The same goes for the ending, which depicts Xanadu as something eerily close to a roller-skating cult, populated entirely by pop-culture stereotypes (bootleggers, wartime, yuppies) screaming “Xanadu!” and crossing their arms like a fascist salute. We wonder what purpose these dances and the songs attached to them serve, but then we realise they don’t serve a purpose – they’re wasting our time until the credits roll. When Newton-John appears for a climactic medley of wardrobe changes, we just want the damn thing to end.
They do manage to squeeze in a non-sequitur animated scene, directed by Don Bluth of Anastasia and Land Before Time fame (one he would later recycle for Thumbelina). It’s a gorgeous, fluidly animated breath of fresh air from the stiff dialogue and indulgent dancing that peppers the rest of the film.
The soundtrack is the only other credible success, which is encouraging for a musical. Headed up by ELO and Newton-John, the album was a huge double-platinum hit, much unlike the film it was attached to. It’s a collection of ELO disco bombast and Newton-John balladeering – the best of both worlds – that lose much of their dazzle in the film. Newton-John’s tracks are especially under-served, with most of them being delivered through voice-over while she either roller-skates or stands around.
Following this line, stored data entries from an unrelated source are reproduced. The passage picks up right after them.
import Summits.KontsevichZagierPeriods.KontsevichZagierPeriods.Theorems.SoloInformedAlgTheorem2DAll
import HarnessLib

/-!
# THEOREM 2D⁺, numeric form: rational period integrals over the square

Solo programme `solo-KontsevichZagierPeriods-informed`, session s108 (addendum to THEOREM 2D⁺).

By the soundness of the KZ calculus (`KZ.relations_le_ker_eval_holds`, Literature) the
presentability statement THEOREM 2D⁺ (`soloInformed_presentable_rational_dim2_all`) evaluates to an
identity of real numbers:

**THEOREM 2D⁺ (numeric).**  For all `P, Q ∈ 𝔸_ℝ[x₀, x₁]` (real algebraic coefficients) such that
the quotient `P/Q` is absolutely integrable on the open unit square, there are `k ≥ 1`, integers
`cⱼ` and cube germs `Gⱼ` (holomorphic near `[0,1]^{dⱼ}`, real on real points, algebraic over
`ℚ(z)`) with

  `k · ∫_{(0,1)²} P/Q dx = ∑ⱼ cⱼ · ∫_{[0,1]^{dⱼ}} Re Gⱼ(x) dx`

(`soloInformed_integral_rational_dim2_eq_sum`).  This is the kernel rung `n = 2` of the cube crux
of the programme in closed numeric form, with no hypothesis on the denominator beyond convergence.

References: Kontsevich–Zagier 2001 §1.1–1.2; Huber–Müller-Stach 2017 §13.1.
-/

noncomputable section

open scoped BigOperators
open MeasureTheory Set
open Literature.NumberTheory.Transcendental Literature.NumberTheory.Transcendental.KZ

namespace Summit.KontsevichZagierPeriods.KontsevichZagierPeriods.Theorems

/-- Evaluation of a presentability relation: `k · value r = ∑ⱼ cⱼ · ∫_{cube} Re Gⱼ`. [this work] -/
theorem soloInformed_value_eq_sum_of_presentable {n : ℕ} {r : IntegralRep n}
    (h : of r ∈ soloInformedPresentable) :
    ∃ (k : ℕ) (_ : k ≠ 0) (m' : ℕ) (d : Fin m' → ℕ) (G : ∀ j, SoloInformedCubeGerm (d j))
      (c : Fin m' → ℤ),
      (k : ℝ) * r.value =
        ∑ j, (c j : ℝ) * ∫ x in soloInformedCube (d j), ((G j).g (soloInformedToC (d j) x)).re := by
  obtain ⟨k, hk, m', d, G, c, ρ, hρd, hρi, hrel⟩ := soloInformed_exists_fin_of_presentable h
  refine ⟨k, hk, m', d, G, c, ?_⟩
  have h0 : eval (k • of r - ∑ j, c j • of (ρ j)) = 0 :=
    (AddMonoidHom.mem_ker (f := eval)).1 (relations_le_ker_eval_holds hrel)
  have hρ_val : ∀ j, (ρ j).value =
      ∫ x in soloInformedCube (d j), ((G j).g (soloInformedToC (d j) x)).re := fun j => by
    have h := hρi j
    rw [← hρd j] at h
    rw [IntegralRep.value, setIntegral_congr_fun (IntegralRep.measurableSet_domain_holds (ρ j)) h,
      hρd j]
  rw [map_sub, sub_eq_zero, map_nsmul, map_sum, eval_of] at h0
  simp only [map_zsmul, eval_of, zsmul_eq_mul, nsmul_eq_mul, hρ_val] at h0
  exact h0

/-- **THEOREM 2D⁺ (numeric form).**  Every absolutely convergent integral over the open unit
square of a quotient of bivariate polynomials with real algebraic coefficients is, up to a positive
integer factor, an integral combination of integrals over unit cubes of real parts of cube germs.
[this work] -/
theorem soloInformed_integral_rational_dim2_eq_sum
    (P Q : MvPolynomial (Fin 2) (algebraicClosure ℚ ℝ))
    (hint : IntegrableOn (fun x => (MvPolynomial.aeval x P : ℝ) / MvPolynomial.aeval x Q)
      (soloInformedOpenCube 2)) :
    ∃ (k : ℕ) (_ : k ≠ 0) (m' : ℕ) (d : Fin m' → ℕ) (G : ∀ j, SoloInformedCubeGerm (d j))
      (c : Fin m' → ℤ),
      (k : ℝ) * ∫ x in soloInformedOpenCube 2, (MvPolynomial.aeval x P : ℝ) / MvPolynomial.aeval x Q =
        ∑ j, (c j : ℝ) * ∫ x in soloInformedCube (d j), ((G j).g (soloInformedToC (d j) x)).re := by
  set r := soloInformedOfRationalK₀ soloInformed_algCoeff_algebraicClosure (soloInformedOpenCube 2)
    P Q (isSemialgebraic_soloInformedOpenCube 2) hint with hr
  have hpres : of r ∈ soloInformedPresentable :=
    soloInformed_presentable_rational_dim2_all P Q r subset_rfl (soloInformedOpenCube_subset_cube 2)
      fun x _ => rfl
  have hval : r.value =
      ∫ x in soloInformedOpenCube 2, (MvPolynomial.aeval x P : ℝ) / MvPolynomial.aeval x Q := rfl
  rw [← hval]
  exact soloInformed_value_eq_sum_of_presentable hpres

/-- **The cube crux `n = 2`, numeric form on the closed square.**  For every `IntegralRep` `r` on
`[0,1]²` with integrand `P/Q` on the open square (`P, Q ∈ 𝔸_ℝ[x₀, x₁]`):
`k · value r = ∑ⱼ cⱼ · ∫_{cube} Re Gⱼ` with `k ≥ 1`. [this work] -/
theorem soloInformed_value_rational_dim2_eq_sum (P Q : MvPolynomial (Fin 2) (algebraicClosure ℚ ℝ))
    (r : IntegralRep 2) (hr₁ : soloInformedOpenCube 2 ⊆ r.domain) (hr₂ : r.domain ⊆ soloInformedCube 2)
    (hri : EqOn r.integrand
      (fun x => (MvPolynomial.aeval x P : ℝ) / MvPolynomial.aeval x Q) (soloInformedOpenCube 2)) :
    ∃ (k : ℕ) (_ : k ≠ 0) (m' : ℕ) (d : Fin m' → ℕ) (G : ∀ j, SoloInformedCubeGerm (d j))
      (c : Fin m' → ℤ),
      (k : ℝ) * r.value =
        ∑ j, (c j : ℝ) * ∫ x in soloInformedCube (d j), ((G j).g (soloInformedToC (d j) x)).re :=
  soloInformed_value_eq_sum_of_presentable
    (soloInformed_presentable_rational_dim2_all P Q r hr₁ hr₂ hri)

end Summit.KontsevichZagierPeriods.KontsevichZagierPeriods.Theorems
If nothing else, Xanadu is simply faboo. It’s all sparkly cheese and neon tapers, a harmless camp vision that resulted in a Broadway musical that, apparently, wasn’t awful. For all its epileptic-unfriendly special effects, horrendous screen transitions and legwarmer-led ensembles, it’s a harmlessly earnest film that, if nothing else, served as the catalyst for the creation of the Razzie Awards (for better or worse). “Tuesday’s Wednesday,” after all.